As leis da cidade | Espaço dedicado a textos sobre legislação
Tiago Azevedo Ramalho
[Primeiro texto: aqui.]
– 5. Cont. – Em apreciação estava, neste acórdão do Tribunal Constitucional Federal alemão, o regime que se pretendera instituir com a lei – …atente-se bem na primeira parte da sua designação!… – «de protecção da vida pré-natal e em gestação, de promoção de uma sociedade mais amiga das crianças, de ajuda para conflitos na gravidez e de regulação da interrupção da gravidez», datada de 27 de Julho de 1992. Entre outros propósitos, por ela se pretendera introduzir, com relativa latitude, a possibilidade de provocação intencional do aborto nas primeiras semanas de gestação mediante os seguintes pressupostos: (i) pedido da grávida; (ii) ter obtido aconselhamento a respeito do conflito em que se encontrasse, com o intuito de propiciar uma decisão tomada de modo autónomo e esclarecido, a dever ter lugar com a antecedência mínima de três dias em relação à data de provocação intencional do aborto; (iii) não se haver ultrapassado as doze semanas de gestação.
Não fora esta, na verdade, a primeira tentativa de despenalizar amplamente o aborto no espaço alemão. Já em 1974 – um ano depois do Roe vs. Wade, pouco antes, também, dos diplomas francês e italiano a que já se fez referência (n.º 4) – fora ela tentada, mas sem sucesso, em virtude do então Acórdão do Tribunal Constitucional Federal de 25 de Fevereiro de 1975. Mas entretanto haviam decorrido já quase duas décadas, além de que se dera, neste ínterim, a reunificação das duas Alemanhas: ora, entre os pontos em que se determinara, no Tratado de Unificação, dever adoptar-se uma regulação jurídica unitária, estava justamente o regime jurídico de resposta ao problema do aborto, que, na República Democrática Alemã, era objecto de uma regulação de cariz mais permissivo (datada de 1972, e permitindo o aborto nas primeiras doze semanas). Tal o pano de fundo em que surgiu a Lei de 27 de Julho de 1992.

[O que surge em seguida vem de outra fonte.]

import Summits.ValiantsHypothesis.ValiantsHypothesis.Theorems.NewtonUnitEquationsTwoProductsTowerRecordSparse

/-!
# R13-coeff — ANY `ℓ` LEVELS: iterated sumsets + pigeonhole ⇒ the HEIGHT-FREE SPARSE-LEVEL RECORD LAW `a(ℓ) = 4ℓ²+10ℓ+16`

(6/6) Iterated sumsets `C·E` (`sumset`, `|C·E| ≤ (C+1)^{|E|}` via the box parametrisation `boxPhi`), the pigeonhole `slow_step` (some `C < C₀`
has `2m|Λ_{C+1}| < (2m+1)|Λ_C|` once `(2m)^{C₀}(C₀+1)^ℓ < (2m+1)^{C₀}`, `hnum` with `C₀ = 8ℓ²m²`), ★ `sparseLevelRecordCount`
(`#records ≤ 64(n²·C₀^{2ℓ}+3)(m+1)2^{3m}`), `arith_levels`, ★★ `sparseLevelRecordLaw_holds (ℓ) (hℓ : 1 ≤ ℓ) : SparseLevelRecordLaw ℓ` — the height
`D` is only the box parameter and does NOT enter the bound.  In 5906's currency exactly while the number of levels is bounded.
Transplant (val-lit-p3 g18) of val-idea-37 g4's kernel-checked scratch `Cruxes/TwoProducts/TowerRecords_val_idea_37_g4.lean` (rev 3,
sha16 988768bd6d8db99a, ns `ValIdea37g4T`; val-idea-crit-8 g2 VERDICT #19 + addendum: KEEP «R13-coeff», by-name GO for a verbatim transplant);
proofs verbatim by name, docstrings added, namespace = the tree's.  Helper on crux `stmt-ValiantsHypothesis-5906` (`TwoProducts`, line
`relation_ladder`); `--supports`, closes nothing by itself.  HONEST LABEL (crit-8 #19): COEFFICIENT-SIDE; the class rung it feeds (R13, dense
parallel towers on dissociated carriers) is a wider CLASS rung, inert as a hatch; F10's collinear digit towers NOT covered; `ResidualLawV24` ⟺
`PlanarCellBound`, the crux (stmt-5906), every `closes` binder and every summit statement UNMOVED; VP ≠ VNP is NOT proved.
Credit: mathematics and kernel proofs val-idea-37 g4; critic of record val-idea-crit-8 g2.  No instances, no notation, no named facts. [folklore]
-/

set_option linter.dupNamespace false

noncomputable section

open Classical

namespace Summit.ValiantsHypothesis.ValiantsHypothesis.Theorems.NewtonUnitEquations.TwoProducts.TowerRecord

open scoped BigOperators
open Module Polynomial
open Summit.ValiantsHypothesis.ValiantsHypothesis.Theorems.NewtonUnitEquations.TwoProducts.FormalLogLinearisation
open Summit.ValiantsHypothesis.ValiantsHypothesis.Theorems.NewtonUnitEquations.TwoProducts.MomentRecord
open Summit.ValiantsHypothesis.ValiantsHypothesis.Theorems.NewtonUnitEquations.TwoProducts.PlanarCell

variable {m n : ℕ}

section LevelsFile
open Pointwise

/-! ### 10b. ANY number `ℓ` of levels: iterated sumsets + pigeonhole ⇒ a HEIGHT-FREE count `64(n²·C₀^{2ℓ}+3)(m+1)2^{3m}`, `C₀ = 8ℓ²m²` -/

/-- Iterated sumset `C·E` (`0·E = {0}`). -/
def sumset (E : Finset ℕ) : ℕ → Finset ℕ
  | 0 => {0}
  | C + 1 => sumset E C + E

/-- Box parametrisation of `C·E`. -/
def boxPhi (E : Finset ℕ) (c : ↥E → ℕ) : ℕ := ∑ e : ↥E, c e * (e : ℕ)

/-- `C·E` lies in the image of the box `{c : E → ℕ | c ≤ C}` under `boxPhi`. [folklore] -/
theorem sumset_subset_image (E : Finset ℕ) (C : ℕ) :
    sumset E C ⊆ (Fintype.piFinset fun _ : ↥E => Finset.range (C + 1)).image (boxPhi E) := by
  induction C with
  | zero =>
    intro u hu
    simp only [sumset, Finset.mem_singleton] at hu
    subst hu
    refine Finset.mem_image.mpr ⟨fun _ => 0, ?_, ?_⟩
    · rw [Fintype.mem_piFinset]
      intro _
      exact Finset.mem_range.mpr (by omega)
    · simp [boxPhi]
  | succ C ih =>
    intro u hu
    simp only [sumset] at hu
    rw [Finset.mem_add] at hu
    obtain ⟨v, hv, e, he, rfl⟩ := hu
    obtain ⟨c, hc, rfl⟩ := Finset.mem_image.mp (ih hv)
    rw [Fintype.mem_piFinset] at hc
    refine Finset.mem_image.mpr ⟨c + Pi.single (⟨e, he⟩ : ↥E) 1, ?_, ?_⟩
    · rw [Fintype.mem_piFinset]
      intro i
      have := Finset.mem_range.mp (hc i)
      rw [Finset.mem_range, Pi.add_apply]
      by_cases hi : i = ⟨e, he⟩
      · subst hi
        rw [Pi.single_eq_same]
        omega
      · rw [Pi.single_eq_of_ne hi]
        omega
    · simp only [boxPhi, Pi.add_apply, add_mul, Finset.sum_add_distrib]
      congr 1
      rw [Finset.sum_eq_single (⟨e, he⟩ : ↥E)]
      · rw [Pi.single_eq_same, one_mul]
      · intro i _ hi
        rw [Pi.single_eq_of_ne hi, zero_mul]
      · intro h
        exact absurd (Finset.mem_univ _) h

/-- `|C·E| ≤ (C+1)^{|E|}`. [folklore] -/
theorem card_sumset_le (E : Finset ℕ) (C : ℕ) : (sumset E C).card ≤ (C + 1) ^ E.card := by
  refine (Finset.card_le_card (sumset_subset_image E C)).trans (Finset.card_image_le.trans (le_of_eq ?_))
  rw [Fintype.card_piFinset, Finset.prod_const, Finset.card_range, Finset.card_univ, Fintype.card_coe]

/-- Pigeonhole: polynomial growth forces a slow step before `C₀` once `(2m)^{C₀}(C₀+1)^ℓ < (2m+1)^{C₀}`. -/
theorem slow_step (E : Finset ℕ) (m C₀ ℓ : ℕ) (hE : E.card ≤ ℓ)
    (hnum : (2 * m) ^ C₀ * (C₀ + 1) ^ ℓ < (2 * m + 1) ^ C₀) :
    ∃ C, C < C₀ ∧ 2 * m * (sumset E (C + 1)).card < (2 * m + 1) * (sumset E C).card := by
  by_contra h
  push Not at h
  have key : ∀ C, C ≤ C₀ → (2 * m + 1) ^ C ≤ (2 * m) ^ C * (sumset E C).card := by
    intro C
    induction C with
    | zero =>
      intro _
      simp [sumset]
    | succ C ih =>
      intro hC
      have h1 := ih (by omega)
      have h2 := h C (by omega)
      calc (2 * m + 1) ^ (C + 1) = (2 * m + 1) ^ C * (2 * m + 1) := pow_succ _ _
        _ ≤ (2 * m) ^ C * (sumset E C).card * (2 * m + 1) := Nat.mul_le_mul_right _ h1
        _ = (2 * m) ^ C * ((2 * m + 1) * (sumset E C).card) := by ring
        _ ≤ (2 * m) ^ C * (2 * m * (sumset E (C + 1)).card) := Nat.mul_le_mul_left _ h2
        _ = (2 * m) ^ (C + 1) * (sumset E (C + 1)).card := by ring
  have hc : (sumset E C₀).card ≤ (C₀ + 1) ^ ℓ :=
    (card_sumset_le E C₀).trans (Nat.pow_le_pow_right (by omega) hE)
  have := (key C₀ le_rfl).trans (Nat.mul_le_mul_left _ hc)
  omega

/-- `a^{j+1} + (j+1)a^j ≤ (a+1)^{j+1}` (two binomial terms). [folklore] -/
theorem pow_add_mul_le (a : ℕ) : ∀ j : ℕ, a ^ (j + 1) + (j + 1) * a ^ j ≤ (a + 1) ^ (j + 1)
  | 0 => by simp
  | j + 1 => by
    have ih := pow_add_mul_le a j
    have e : (a ^ (j + 1) + (j + 1) * a ^ j) * (a + 1) = a ^ (j + 2) + (j + 2) * a ^ (j + 1) + (j + 1) * a ^ j := by
      ring
    calc a ^ (j + 1 + 1) + (j + 1 + 1) * a ^ (j + 1) ≤ (a ^ (j + 1) + (j + 1) * a ^ j) * (a + 1) := by
          rw [e]; exact Nat.le_add_right _ _
      _ ≤ (a + 1) ^ (j + 1) * (a + 1) := Nat.mul_le_mul_right _ ih
      _ = (a + 1) ^ (j + 1 + 1) := (pow_succ _ _).symm

/-- `2(2m)^{2m} ≤ (2m+1)^{2m}` for `m ≥ 1`. [folklore] -/
theorem two_mul_pow_le (m : ℕ) (hm : 1 ≤ m) : 2 * (2 * m) ^ (2 * m) ≤ (2 * m + 1) ^ (2 * m) := by
  obtain ⟨j, hj⟩ : ∃ j, 2 * m = j + 1 := ⟨2 * m - 1, by omega⟩
  rw [hj]
  have h := pow_add_mul_le (j + 1) j
  have e : (j + 1) * (j + 1) ^ j = (j + 1) ^ (j + 1) := (pow_succ' _ _).symm
  rw [e] at h
  omega

/-- `8y² + 1 < 16^y` for `y ≥ 1`. [folklore] -/
theorem sixteen_pow_gt (y : ℕ) (hy : 1 ≤ y) : 8 * y ^ 2 + 1 < 16 ^ y := by
  induction y, hy using Nat.le_induction with
  | base => norm_num
  | succ y hy ih =>
    have : 8 * (y + 1) ^ 2 + 1 ≤ 16 * (8 * y ^ 2 + 1) := by nlinarith
    calc 8 * (y + 1) ^ 2 + 1 ≤ 16 * (8 * y ^ 2 + 1) := this
      _ < 16 * 16 ^ y := Nat.mul_lt_mul_of_pos_left ih (by norm_num)
      _ = 16 ^ (y + 1) := (pow_succ' _ _).symm

/-- The numeric input of the pigeonhole with `C₀ = 2m·(4ℓ²m) = 8ℓ²m²`. -/
theorem hnum (m ℓ : ℕ) (hm : 1 ≤ m) (hℓ : 1 ≤ ℓ) :
    (2 * m) ^ (2 * m * (4 * ℓ * ℓ * m)) * (2 * m * (4 * ℓ * ℓ * m) + 1) ^ ℓ < (2 * m + 1) ^ (2 * m * (4 * ℓ * ℓ * m)) := by
  set N := 4 * ℓ * ℓ * m with hN
  clear_value N
  have h1 : 2 ^ N * (2 * m) ^ (2 * m * N) ≤ (2 * m + 1) ^ (2 * m * N) := by
    have e1 : (2 * m) ^ (2 * m * N) = ((2 * m) ^ (2 * m)) ^ N := pow_mul _ _ _
    have e2 : (2 * m + 1) ^ (2 * m * N) = ((2 * m + 1) ^ (2 * m)) ^ N := pow_mul _ _ _
    rw [e1, e2, ← mul_pow]
    exact Nat.pow_le_pow_left (two_mul_pow_le m hm) N
  have h2 : (2 * m * N + 1) ^ ℓ < 2 ^ N := by
    have e1 : 2 * m * N + 1 = 8 * (ℓ * m) ^ 2 + 1 := by rw [hN]; ring
    have e2 : 2 ^ N = (16 ^ (ℓ * m)) ^ ℓ := by
      rw [hN, ← pow_mul, show (16 : ℕ) = 2 ^ 4 by norm_num, ← pow_mul]
      congr 1
      ring
    rw [e1, e2]
    exact Nat.pow_lt_pow_left (sixteen_pow_gt (ℓ * m) (Nat.one_le_iff_ne_zero.mpr (by positivity))) (by omega)
  have hpos : 0 < (2 * m) ^ (2 * m * N) := by positivity
  calc (2 * m) ^ (2 * m * N) * (2 * m * N + 1) ^ ℓ < (2 * m) ^ (2 * m * N) * 2 ^ N :=
        Nat.mul_lt_mul_of_pos_left h2 hpos
    _ = 2 ^ N * (2 * m) ^ (2 * m * N) := mul_comm _ _
    _ ≤ (2 * m + 1) ^ (2 * m * N) := h1

/-- **SPARSE-LEVEL RECORD COUNT** (any `ℓ ≥ |E|` levels, any height): `#records ≤ 64(n²·C₀^{2ℓ}+3)(m+1)2^{3m}`, `C₀ = 8ℓ²m²`. -/
theorem sparseLevelRecordCount (m n D ℓ : ℕ) (hm : 1 ≤ m) (hℓ : 1 ≤ ℓ) (γ γ' : Fin m → Fin n → ℂ[X])
    (hγD : DegLe γ D) (hγ'D : DegLe γ' D) (E : Finset ℕ) (hE : E.card ≤ ℓ)
    (hγ : LevelsIn γ E) (hγ' : LevelsIn γ' E) (x : Fin n → Expo) (d : Fin 2 → ℤ) :
    ((shallowPairsT n m D).filter fun p => ∃ ξ : Fin 2 → ℝ, IsRecordT γ γ' x d m ξ p).card
      ≤ 32 * (2 + n * n * ((2 * m * (4 * ℓ * ℓ * m)) ^ ℓ * (2 * m * (4 * ℓ * ℓ * m)) ^ ℓ) + 1)
        * (2 * ((m + 1) * 2 ^ (2 * m + m))) := by
  set C₀ := 2 * m * (4 * ℓ * ℓ * m) with hC₀
  obtain ⟨C, hC, hslow⟩ := slow_step E m C₀ ℓ hE (hnum m ℓ hm hℓ)
  have hΛ : 2 * m * (sumset E C + E).card < (2 * m + 1) * (sumset E C).card := hslow
  let J : Finset ℤ := (sumset E C ×ˢ sumset E C).image fun uv => ((uv.1 : ℕ) : ℤ) - ((uv.2 : ℕ) : ℤ)
  have hJ : ∀ u ∈ sumset E C, ∀ v ∈ sumset E C, ((u : ℤ) - v) ∈ J := fun u hu v hv =>
    Finset.mem_image.mpr ⟨(u, v), Finset.mem_product.mpr ⟨hu, hv⟩, rfl⟩
  have hC₀pos : 1 ≤ C₀ := by
    rw [hC₀]
    exact Nat.one_le_iff_ne_zero.mpr (by positivity)
  have hΛc : (sumset E C).card ≤ C₀ ^ ℓ :=
    (card_sumset_le E C).trans
      ((Nat.pow_le_pow_left (by omega) _).trans (Nat.pow_le_pow_right hC₀pos hE))
  have hJc : J.card ≤ C₀ ^ ℓ * C₀ ^ ℓ := Finset.card_image_le.trans (by
    rw [Finset.card_product]
    exact Nat.mul_le_mul hΛc hΛc)
  refine (towerRecordCountG m n D γ γ' hγD hγ'D E (sumset E C) hγ hγ' hΛ J hJ x d).trans ?_
  have : 2 + n * n * J.card + 1 ≤ 2 + n * n * (C₀ ^ ℓ * C₀ ^ ℓ) + 1 := by
    have := Nat.mul_le_mul_left (n * n) hJc
    omega
  exact Nat.mul_le_mul (Nat.mul_le_mul_left _ this) le_rfl

/-- Arithmetic: the sparse-level count is `≤ 2^{(4ℓ²+10ℓ+16) m}(t+2)²` for `n ≤ 2mt`. [folklore] -/
theorem arith_levels (m n t ℓ : ℕ) (hm : 1 ≤ m) (_hℓ : 1 ≤ ℓ) (hn : n ≤ 2 * m * t) :
    32 * (2 + n * n * ((2 * m * (4 * ℓ * ℓ * m)) ^ ℓ * (2 * m * (4 * ℓ * ℓ * m)) ^ ℓ) + 1)
        * (2 * ((m + 1) * 2 ^ (2 * m + m)))
      ≤ 2 ^ ((2 * ((2 * ℓ + 5) * ℓ) + 16) * m) * (t + 2) ^ 2 := by
  obtain ⟨X, hX⟩ : ∃ X : ℕ, X = 2 ^ m := ⟨_, rfl⟩
  have hmX : m + 1 ≤ X := hX ▸ Nat.lt_two_pow_self
  have hX2 : 2 ≤ X := by
    rw [hX]
    calc (2 : ℕ) = 2 ^ 1 := (pow_one 2).symm
      _ ≤ 2 ^ m := Nat.pow_le_pow_right (by norm_num) hm
  have h3 : 2 ^ (2 * m + m) = X ^ 3 := by
    rw [hX, ← pow_mul]
    ring_nf
  have hA : 2 ^ ((2 * ((2 * ℓ + 5) * ℓ) + 16) * m) = X ^ (2 * ((2 * ℓ + 5) * ℓ) + 16) := by
    rw [hX, ← pow_mul, mul_comm]
  rw [h3, hA]
  -- `C₀ ≤ X^{2ℓ+5}`
  have hℓX : ℓ * ℓ ≤ X ^ (2 * ℓ) := by
    have h1 : ℓ ≤ 2 ^ ℓ := Nat.lt_two_pow_self.le
    calc ℓ * ℓ ≤ 2 ^ ℓ * 2 ^ ℓ := Nat.mul_le_mul h1 h1
      _ = 2 ^ (2 * ℓ) := by rw [← pow_add]; ring_nf
      _ ≤ X ^ (2 * ℓ) := Nat.pow_le_pow_left hX2 _
  have hC₀ : 2 * m * (4 * ℓ * ℓ * m) ≤ X ^ (2 * ℓ + 5) := by
    calc 2 * m * (4 * ℓ * ℓ * m) = 8 * (ℓ * ℓ) * (m * m) := by ring
      _ ≤ X ^ 3 * X ^ (2 * ℓ) * (X * X) := Nat.mul_le_mul (Nat.mul_le_mul
          (by calc (8:ℕ) = 2 ^ 3 := by norm_num
                _ ≤ X ^ 3 := Nat.pow_le_pow_left hX2 3) hℓX) (Nat.mul_le_mul (by omega) (by omega))
      _ = X ^ (2 * ℓ + 5) := by ring
  have hP : (2 * m * (4 * ℓ * ℓ * m)) ^ ℓ * (2 * m * (4 * ℓ * ℓ * m)) ^ ℓ ≤ X ^ (2 * ((2 * ℓ + 5) * ℓ)) := by
    calc _ ≤ (X ^ (2 * ℓ + 5)) ^ ℓ * (X ^ (2 * ℓ + 5)) ^ ℓ :=
          Nat.mul_le_mul (Nat.pow_le_pow_left hC₀ _) (Nat.pow_le_pow_left hC₀ _)
      _ = X ^ (2 * ((2 * ℓ + 5) * ℓ)) := by rw [← pow_mul, ← pow_add]; ring_nf
  have hn' : n ≤ 2 * X * (t + 2) := by
    calc n ≤ 2 * m * t := hn
      _ ≤ 2 * X * (t + 2) := Nat.mul_le_mul (Nat.mul_le_mul_left 2 (by omega)) (by omega)
  have hnn : n * n ≤ X ^ 4 * (t + 2) ^ 2 := by
    calc n * n ≤ (2 * X * (t + 2)) * (2 * X * (t + 2)) := Nat.mul_le_mul hn' hn'
      _ = 4 * X ^ 2 * (t + 2) ^ 2 := by ring
      _ ≤ X ^ 2 * X ^ 2 * (t + 2) ^ 2 := Nat.mul_le_mul_right _ (Nat.mul_le_mul_right _
          (by calc (4:ℕ) = 2 ^ 2 := by norm_num
                _ ≤ X ^ 2 := Nat.pow_le_pow_left hX2 2))
      _ = X ^ 4 * (t + 2) ^ 2 := by ring
  set P := (2 * m * (4 * ℓ * ℓ * m)) ^ ℓ * (2 * m * (4 * ℓ * ℓ * m)) ^ ℓ with hPdef
  set K := 2 * ((2 * ℓ + 5) * ℓ) with hK
  have hQ : 1 ≤ X ^ 4 * (t + 2) ^ 2 * X ^ K := Nat.one_le_iff_ne_zero.mpr (by positivity)
  have hB : 2 + n * n * P + 1 ≤ X ^ 2 * (X ^ 4 * (t + 2) ^ 2 * X ^ K) := by
    have h1 : n * n * P ≤ X ^ 4 * (t + 2) ^ 2 * X ^ K := Nat.mul_le_mul hnn hP
    have h4 : 4 ≤ X ^ 2 := by
      calc (4:ℕ) = 2 ^ 2 := by norm_num
        _ ≤ X ^ 2 := Nat.pow_le_pow_left hX2 2
    calc 2 + n * n * P + 1 ≤ 4 * (X ^ 4 * (t + 2) ^ 2 * X ^ K) := by omega
      _ ≤ X ^ 2 * (X ^ 4 * (t + 2) ^ 2 * X ^ K) := Nat.mul_le_mul_right _ h4
  have hC : 2 * ((m + 1) * X ^ 3) ≤ X * (X * X ^ 3) :=
    Nat.mul_le_mul (by omega) (Nat.mul_le_mul_right _ hmX)
  have h32 : 32 ≤ X ^ 5 := by
    calc (32:ℕ) = 2 ^ 5 := by norm_num
      _ ≤ X ^ 5 := Nat.pow_le_pow_left hX2 5
  calc 32 * (2 + n * n * P + 1) * (2 * ((m + 1) * X ^ 3))
      ≤ X ^ 5 * (X ^ 2 * (X ^ 4 * (t + 2) ^ 2 * X ^ K)) * (X * (X * X ^ 3)) :=
        Nat.mul_le_mul (Nat.mul_le_mul h32 hB) hC
    _ = X ^ (K + 16) * (t + 2) ^ 2 := by ring

/-- **THE SPARSE-LEVEL RECORD LAW, PROVED** — `a(ℓ) = 4ℓ² + 10ℓ + 16`, `b = 2`, uniformly in the height. -/
theorem sparseLevelRecordLaw_holds (ℓ : ℕ) (hℓ : 1 ≤ ℓ) : SparseLevelRecordLaw ℓ := by
  refine ⟨2 * ((2 * ℓ + 5) * ℓ) + 16, 2, fun m n t D γ γ' x d E hE hγ hγ' hγD hγ'D hn => ?_⟩
  rcases Nat.eq_zero_or_pos m with rfl | hm
  · have h0 : ((shallowPairsT n 0 D).filter fun p => ∃ ξ : Fin 2 → ℝ, IsRecordT γ γ' x d 0 ξ p).card = 0 := by
      rw [Finset.card_eq_zero, Finset.filter_eq_empty_iff]
      rintro p - ⟨ξ, hrec⟩
      have h := hrec.1
      simp only [liveT, Set.mem_setOf_eq, layerT, momentPolyT] at h
      exact h.2 (by simp)
    rw [h0]
    exact Nat.zero_le _
  exact (sparseLevelRecordCount m n D ℓ hm hℓ γ γ' hγD hγ'D E hE hγ hγ' x d).trans (arith_levels m n t ℓ hm hℓ hn)


end LevelsFile

end Summit.ValiantsHypothesis.ValiantsHypothesis.Theorems.NewtonUnitEquations.TwoProducts.TowerRecord

end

Nos três seguintes pilares assentou a posição do Tribunal:
a) Em que deve evidentemente ser dada prevalência à protecção do nascituro: a ordem constitucional não coloca em planos equivalentes a vida do nascituro e a liberdade da mãe. Por conseguinte, o primeiro olhar sobre o fenómeno do aborto provocado deve ser de censura;
b) De onde resulta que a provocação intencional do aborto se deve ter por ilícita;
c) Estando apenas em aberto qual o modo mais adequado para reagir à referida licitude, admitindo que ela não tenha sempre de passar por uma resposta penal (pela tipificação do crime de aborto).
Diante de um qualquer texto normativo que pretenda regular a matéria do aborto, importaria assim apurar se o regime adoptado (c)) manifesta de modo suficiente a ilicitude do acto (b)) e responde às exigências de protecção prevalente da vida do nascituro (a)).
No caso, embora o Tribunal tenha admitido que a resposta ao problema do aborto não tivesse de passar necessariamente pela aplicação da lei penal, entendeu que o regime concretamente resultante da Lei de 27 de Julho de 1992 não acautelava suficientemente as exigências de protecção da vida do nascituro (declarando-o por isso nulo). Antes exigiu que a eventual provocação não punível do aborto houvesse de ser precedida de um aconselhamento nos termos equivalentes aos hoje resultantes do § 219 (1) do Código Penal alemão:
«O aconselhamento tem por finalidade a protecção do nascituro. Deve guiar-se pela preocupação de encorajar a mulher grávida a continuar a gravidez e de lhe abrir perspectivas de uma vida com a criança; deve ajudá-la a tomar uma decisão responsável e conscienciosa. Neste âmbito, tem a mulher grávida de tomar consciência de que o nascituro tem, em qualquer estádio da gravidez, também um direito à vida próprio, e que, por isso, de acordo com a ordem jurídica, apenas se pode considerar uma interrupção da gravidez em circunstâncias excepcionais, quando para a mulher grávida se torne tão pesado manter a gravidez, tão difícil e tão extraordinário, que ultrapasse o limitar suportável de sacrifício. O aconselhamento deve, mediante conselho e auxílio, contribuir para vencer a situação de conflito conexa com a gravidez e para superar da situação de necessidade. (…)».
É este regime que hoje mesmo, em 2024, continua a vigorar na Alemanha.